═══ Material for the task ═══
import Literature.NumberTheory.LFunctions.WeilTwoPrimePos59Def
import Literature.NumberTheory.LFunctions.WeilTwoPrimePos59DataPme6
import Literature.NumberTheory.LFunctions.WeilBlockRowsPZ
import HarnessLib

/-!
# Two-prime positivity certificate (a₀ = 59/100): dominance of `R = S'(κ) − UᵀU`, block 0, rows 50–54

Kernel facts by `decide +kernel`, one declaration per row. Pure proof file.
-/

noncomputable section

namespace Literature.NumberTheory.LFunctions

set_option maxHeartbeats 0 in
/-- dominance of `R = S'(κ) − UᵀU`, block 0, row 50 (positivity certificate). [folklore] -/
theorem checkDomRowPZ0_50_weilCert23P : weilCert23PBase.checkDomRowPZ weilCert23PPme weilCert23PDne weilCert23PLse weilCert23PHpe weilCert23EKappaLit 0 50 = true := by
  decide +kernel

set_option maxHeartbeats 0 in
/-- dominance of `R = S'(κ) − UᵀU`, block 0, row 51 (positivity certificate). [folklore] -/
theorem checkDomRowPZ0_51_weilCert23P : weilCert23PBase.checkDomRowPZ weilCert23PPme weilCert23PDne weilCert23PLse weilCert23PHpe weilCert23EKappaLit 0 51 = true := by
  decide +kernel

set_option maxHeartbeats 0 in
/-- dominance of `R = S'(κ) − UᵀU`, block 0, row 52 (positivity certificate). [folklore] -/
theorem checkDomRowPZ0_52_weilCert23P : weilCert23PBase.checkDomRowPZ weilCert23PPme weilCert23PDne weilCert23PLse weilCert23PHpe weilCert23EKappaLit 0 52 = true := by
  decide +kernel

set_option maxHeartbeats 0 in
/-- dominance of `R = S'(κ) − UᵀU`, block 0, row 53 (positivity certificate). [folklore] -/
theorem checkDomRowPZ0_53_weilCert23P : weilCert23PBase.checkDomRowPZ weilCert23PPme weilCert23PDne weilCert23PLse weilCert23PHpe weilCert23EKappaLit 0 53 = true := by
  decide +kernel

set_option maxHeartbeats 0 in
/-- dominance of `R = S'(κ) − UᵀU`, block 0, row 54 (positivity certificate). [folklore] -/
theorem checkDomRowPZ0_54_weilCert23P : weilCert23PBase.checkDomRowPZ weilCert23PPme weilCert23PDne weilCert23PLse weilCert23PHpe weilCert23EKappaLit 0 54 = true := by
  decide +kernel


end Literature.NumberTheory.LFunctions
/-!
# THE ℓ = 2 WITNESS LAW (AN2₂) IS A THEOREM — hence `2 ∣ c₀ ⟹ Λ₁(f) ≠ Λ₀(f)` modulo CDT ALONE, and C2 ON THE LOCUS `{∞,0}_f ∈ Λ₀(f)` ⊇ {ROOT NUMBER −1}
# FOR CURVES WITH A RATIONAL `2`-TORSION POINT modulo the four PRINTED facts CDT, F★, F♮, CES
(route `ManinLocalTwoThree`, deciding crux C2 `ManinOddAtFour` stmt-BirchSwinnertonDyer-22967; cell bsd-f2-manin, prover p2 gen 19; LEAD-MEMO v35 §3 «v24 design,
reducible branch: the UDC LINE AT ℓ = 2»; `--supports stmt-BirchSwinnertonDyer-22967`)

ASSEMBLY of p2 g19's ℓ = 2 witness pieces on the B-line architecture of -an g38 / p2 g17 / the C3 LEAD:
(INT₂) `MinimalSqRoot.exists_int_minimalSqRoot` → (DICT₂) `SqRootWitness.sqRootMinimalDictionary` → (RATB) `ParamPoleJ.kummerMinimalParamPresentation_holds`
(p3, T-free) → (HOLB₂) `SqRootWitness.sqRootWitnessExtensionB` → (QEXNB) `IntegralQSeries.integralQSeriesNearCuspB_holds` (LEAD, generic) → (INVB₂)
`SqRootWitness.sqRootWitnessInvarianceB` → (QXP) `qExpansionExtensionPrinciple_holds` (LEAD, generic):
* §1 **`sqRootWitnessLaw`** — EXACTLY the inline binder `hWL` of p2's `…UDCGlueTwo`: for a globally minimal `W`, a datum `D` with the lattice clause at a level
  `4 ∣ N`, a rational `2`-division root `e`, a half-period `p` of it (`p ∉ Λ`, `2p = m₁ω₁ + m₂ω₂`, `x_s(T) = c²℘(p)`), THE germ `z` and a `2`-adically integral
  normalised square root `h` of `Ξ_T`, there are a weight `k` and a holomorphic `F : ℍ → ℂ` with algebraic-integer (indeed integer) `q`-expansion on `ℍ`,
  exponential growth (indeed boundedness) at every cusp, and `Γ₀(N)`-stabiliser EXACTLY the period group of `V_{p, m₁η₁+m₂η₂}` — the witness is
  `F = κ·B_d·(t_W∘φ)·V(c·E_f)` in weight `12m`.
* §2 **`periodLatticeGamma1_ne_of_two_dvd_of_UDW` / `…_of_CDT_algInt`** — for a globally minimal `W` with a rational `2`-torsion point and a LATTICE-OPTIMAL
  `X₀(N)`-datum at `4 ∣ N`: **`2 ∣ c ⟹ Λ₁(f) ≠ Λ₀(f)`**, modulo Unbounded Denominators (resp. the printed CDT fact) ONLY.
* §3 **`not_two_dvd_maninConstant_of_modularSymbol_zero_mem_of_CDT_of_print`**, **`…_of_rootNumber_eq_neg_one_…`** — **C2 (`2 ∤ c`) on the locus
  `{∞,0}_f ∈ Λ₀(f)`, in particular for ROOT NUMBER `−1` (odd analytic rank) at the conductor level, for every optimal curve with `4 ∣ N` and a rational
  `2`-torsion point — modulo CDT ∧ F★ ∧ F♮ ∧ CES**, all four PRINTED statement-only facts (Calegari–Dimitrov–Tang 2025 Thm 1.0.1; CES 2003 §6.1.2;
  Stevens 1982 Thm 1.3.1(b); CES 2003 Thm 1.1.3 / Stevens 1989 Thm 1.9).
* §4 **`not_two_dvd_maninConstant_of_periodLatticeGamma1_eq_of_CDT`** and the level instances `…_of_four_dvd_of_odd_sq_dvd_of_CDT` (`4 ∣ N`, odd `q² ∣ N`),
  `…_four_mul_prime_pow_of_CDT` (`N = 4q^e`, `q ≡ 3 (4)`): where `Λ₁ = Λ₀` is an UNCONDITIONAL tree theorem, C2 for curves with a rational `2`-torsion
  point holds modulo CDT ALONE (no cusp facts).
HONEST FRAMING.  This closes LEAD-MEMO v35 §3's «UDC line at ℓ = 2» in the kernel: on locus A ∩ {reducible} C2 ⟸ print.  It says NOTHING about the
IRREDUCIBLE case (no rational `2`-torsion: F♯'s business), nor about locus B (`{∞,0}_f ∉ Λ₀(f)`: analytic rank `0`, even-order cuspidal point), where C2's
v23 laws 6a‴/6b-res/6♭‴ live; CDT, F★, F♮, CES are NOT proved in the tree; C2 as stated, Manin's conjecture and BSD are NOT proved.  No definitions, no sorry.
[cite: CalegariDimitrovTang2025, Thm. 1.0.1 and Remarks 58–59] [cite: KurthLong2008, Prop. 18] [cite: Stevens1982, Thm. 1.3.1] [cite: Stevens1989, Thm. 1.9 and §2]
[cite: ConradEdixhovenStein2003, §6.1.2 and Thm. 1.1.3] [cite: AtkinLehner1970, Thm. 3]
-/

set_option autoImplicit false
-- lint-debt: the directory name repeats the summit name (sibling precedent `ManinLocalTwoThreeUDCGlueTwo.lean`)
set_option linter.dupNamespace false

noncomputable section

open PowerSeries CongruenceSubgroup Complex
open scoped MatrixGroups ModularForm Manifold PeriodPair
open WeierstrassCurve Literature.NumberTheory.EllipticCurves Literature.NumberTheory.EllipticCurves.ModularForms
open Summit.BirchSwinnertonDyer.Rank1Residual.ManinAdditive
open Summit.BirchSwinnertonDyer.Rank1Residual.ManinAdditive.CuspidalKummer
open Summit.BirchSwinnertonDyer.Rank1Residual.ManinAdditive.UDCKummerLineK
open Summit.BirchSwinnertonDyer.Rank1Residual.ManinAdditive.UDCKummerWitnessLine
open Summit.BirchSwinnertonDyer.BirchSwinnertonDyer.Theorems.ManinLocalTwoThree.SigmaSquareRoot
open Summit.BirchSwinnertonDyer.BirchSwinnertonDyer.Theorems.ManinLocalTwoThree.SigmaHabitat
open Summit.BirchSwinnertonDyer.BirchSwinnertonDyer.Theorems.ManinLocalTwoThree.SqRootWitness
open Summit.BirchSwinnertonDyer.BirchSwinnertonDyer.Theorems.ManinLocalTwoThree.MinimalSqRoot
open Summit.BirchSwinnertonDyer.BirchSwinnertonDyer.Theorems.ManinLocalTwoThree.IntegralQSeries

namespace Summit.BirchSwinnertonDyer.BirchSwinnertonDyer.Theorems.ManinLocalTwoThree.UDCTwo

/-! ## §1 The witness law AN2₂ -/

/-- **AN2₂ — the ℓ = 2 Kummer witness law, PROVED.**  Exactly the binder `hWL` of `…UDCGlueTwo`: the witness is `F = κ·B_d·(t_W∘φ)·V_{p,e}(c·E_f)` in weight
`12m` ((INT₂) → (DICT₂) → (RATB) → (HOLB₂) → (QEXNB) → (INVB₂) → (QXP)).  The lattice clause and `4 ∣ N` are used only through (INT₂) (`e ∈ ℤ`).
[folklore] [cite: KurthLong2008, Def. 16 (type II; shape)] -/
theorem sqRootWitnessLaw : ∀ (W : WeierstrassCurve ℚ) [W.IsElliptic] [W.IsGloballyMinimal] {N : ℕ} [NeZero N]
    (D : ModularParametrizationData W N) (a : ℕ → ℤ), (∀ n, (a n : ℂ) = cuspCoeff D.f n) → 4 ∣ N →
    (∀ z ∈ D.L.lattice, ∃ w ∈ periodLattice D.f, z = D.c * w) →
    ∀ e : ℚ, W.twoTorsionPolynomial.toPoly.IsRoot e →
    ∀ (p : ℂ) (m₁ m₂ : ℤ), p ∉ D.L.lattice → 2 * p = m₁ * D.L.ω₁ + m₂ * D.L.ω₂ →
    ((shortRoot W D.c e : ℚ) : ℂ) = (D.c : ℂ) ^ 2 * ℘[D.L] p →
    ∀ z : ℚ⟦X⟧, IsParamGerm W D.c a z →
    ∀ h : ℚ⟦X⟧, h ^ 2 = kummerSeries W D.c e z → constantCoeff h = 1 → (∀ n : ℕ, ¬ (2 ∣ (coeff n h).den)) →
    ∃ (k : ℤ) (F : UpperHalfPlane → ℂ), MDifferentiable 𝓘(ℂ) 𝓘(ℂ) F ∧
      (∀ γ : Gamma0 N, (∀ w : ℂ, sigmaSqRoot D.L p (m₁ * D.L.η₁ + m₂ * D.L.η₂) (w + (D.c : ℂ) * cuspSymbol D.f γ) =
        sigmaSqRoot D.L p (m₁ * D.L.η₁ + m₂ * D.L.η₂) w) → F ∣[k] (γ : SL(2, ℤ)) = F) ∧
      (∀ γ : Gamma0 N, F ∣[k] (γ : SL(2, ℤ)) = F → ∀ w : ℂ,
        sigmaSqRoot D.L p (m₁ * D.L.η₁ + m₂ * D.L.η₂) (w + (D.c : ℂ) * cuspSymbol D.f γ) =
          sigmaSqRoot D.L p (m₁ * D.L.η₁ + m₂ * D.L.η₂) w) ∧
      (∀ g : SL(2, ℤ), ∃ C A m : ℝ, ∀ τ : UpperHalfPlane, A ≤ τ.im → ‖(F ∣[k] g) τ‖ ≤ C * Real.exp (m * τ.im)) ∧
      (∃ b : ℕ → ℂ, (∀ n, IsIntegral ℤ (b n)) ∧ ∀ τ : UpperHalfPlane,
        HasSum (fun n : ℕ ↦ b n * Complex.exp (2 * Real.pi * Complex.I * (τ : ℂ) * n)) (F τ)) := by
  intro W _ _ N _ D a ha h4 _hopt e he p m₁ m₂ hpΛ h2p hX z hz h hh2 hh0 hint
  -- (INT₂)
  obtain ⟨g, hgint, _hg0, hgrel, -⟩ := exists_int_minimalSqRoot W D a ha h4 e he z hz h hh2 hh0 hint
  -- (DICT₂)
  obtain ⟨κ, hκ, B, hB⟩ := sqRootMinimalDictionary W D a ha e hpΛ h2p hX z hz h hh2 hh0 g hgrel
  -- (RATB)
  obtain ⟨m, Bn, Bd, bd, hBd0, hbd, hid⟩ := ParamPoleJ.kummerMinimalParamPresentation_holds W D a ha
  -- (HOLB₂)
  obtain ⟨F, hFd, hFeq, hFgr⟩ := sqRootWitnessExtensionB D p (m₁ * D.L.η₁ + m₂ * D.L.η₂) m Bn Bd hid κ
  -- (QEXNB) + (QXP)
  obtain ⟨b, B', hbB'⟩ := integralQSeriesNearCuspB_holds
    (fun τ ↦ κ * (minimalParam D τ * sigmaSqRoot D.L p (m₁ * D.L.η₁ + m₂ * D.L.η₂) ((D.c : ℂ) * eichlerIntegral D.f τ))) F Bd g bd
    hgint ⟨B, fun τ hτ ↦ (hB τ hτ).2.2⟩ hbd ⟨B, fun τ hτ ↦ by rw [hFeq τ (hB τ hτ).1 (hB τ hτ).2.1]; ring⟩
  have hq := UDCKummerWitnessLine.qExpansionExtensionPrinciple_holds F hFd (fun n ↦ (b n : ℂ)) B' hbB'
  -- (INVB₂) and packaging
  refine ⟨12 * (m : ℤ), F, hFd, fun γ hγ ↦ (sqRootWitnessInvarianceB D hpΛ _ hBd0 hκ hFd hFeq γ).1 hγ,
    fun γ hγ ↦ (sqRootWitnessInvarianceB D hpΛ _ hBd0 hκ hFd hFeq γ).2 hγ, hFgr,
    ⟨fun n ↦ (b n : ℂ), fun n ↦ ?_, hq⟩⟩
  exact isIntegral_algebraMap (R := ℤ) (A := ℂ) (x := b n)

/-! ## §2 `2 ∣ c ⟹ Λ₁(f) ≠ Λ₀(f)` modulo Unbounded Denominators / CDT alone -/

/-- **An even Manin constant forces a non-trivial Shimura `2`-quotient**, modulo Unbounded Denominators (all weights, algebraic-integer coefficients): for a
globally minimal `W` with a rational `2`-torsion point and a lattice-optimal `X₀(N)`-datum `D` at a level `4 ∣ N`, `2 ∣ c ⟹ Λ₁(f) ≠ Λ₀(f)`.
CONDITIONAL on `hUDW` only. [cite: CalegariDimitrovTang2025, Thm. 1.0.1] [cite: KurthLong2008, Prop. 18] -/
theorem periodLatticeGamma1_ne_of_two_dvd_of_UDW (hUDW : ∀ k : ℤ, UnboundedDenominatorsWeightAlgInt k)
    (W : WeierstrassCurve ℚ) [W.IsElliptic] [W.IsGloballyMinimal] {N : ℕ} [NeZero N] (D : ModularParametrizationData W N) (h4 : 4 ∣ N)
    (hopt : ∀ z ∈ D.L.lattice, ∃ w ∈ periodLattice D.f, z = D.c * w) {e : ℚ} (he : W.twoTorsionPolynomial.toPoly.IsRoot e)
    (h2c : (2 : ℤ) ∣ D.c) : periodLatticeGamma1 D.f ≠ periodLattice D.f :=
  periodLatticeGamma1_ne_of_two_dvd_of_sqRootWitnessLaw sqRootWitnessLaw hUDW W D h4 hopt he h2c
═══
■ **Problem requirements**
Beginning with the line that contains "(h2c : (2 : ℤ)", restate word for word each line through the last one in the data, and write nothing more.

■ **Written solution**
    (h2c : (2 : ℤ) ∣ D.c) : periodLatticeGamma1 D.f ≠ periodLattice D.f :=
  periodLatticeGamma1_ne_of_two_dvd_of_sqRootWitnessLaw sqRootWitnessLaw hUDW W D h4 hopt he h2c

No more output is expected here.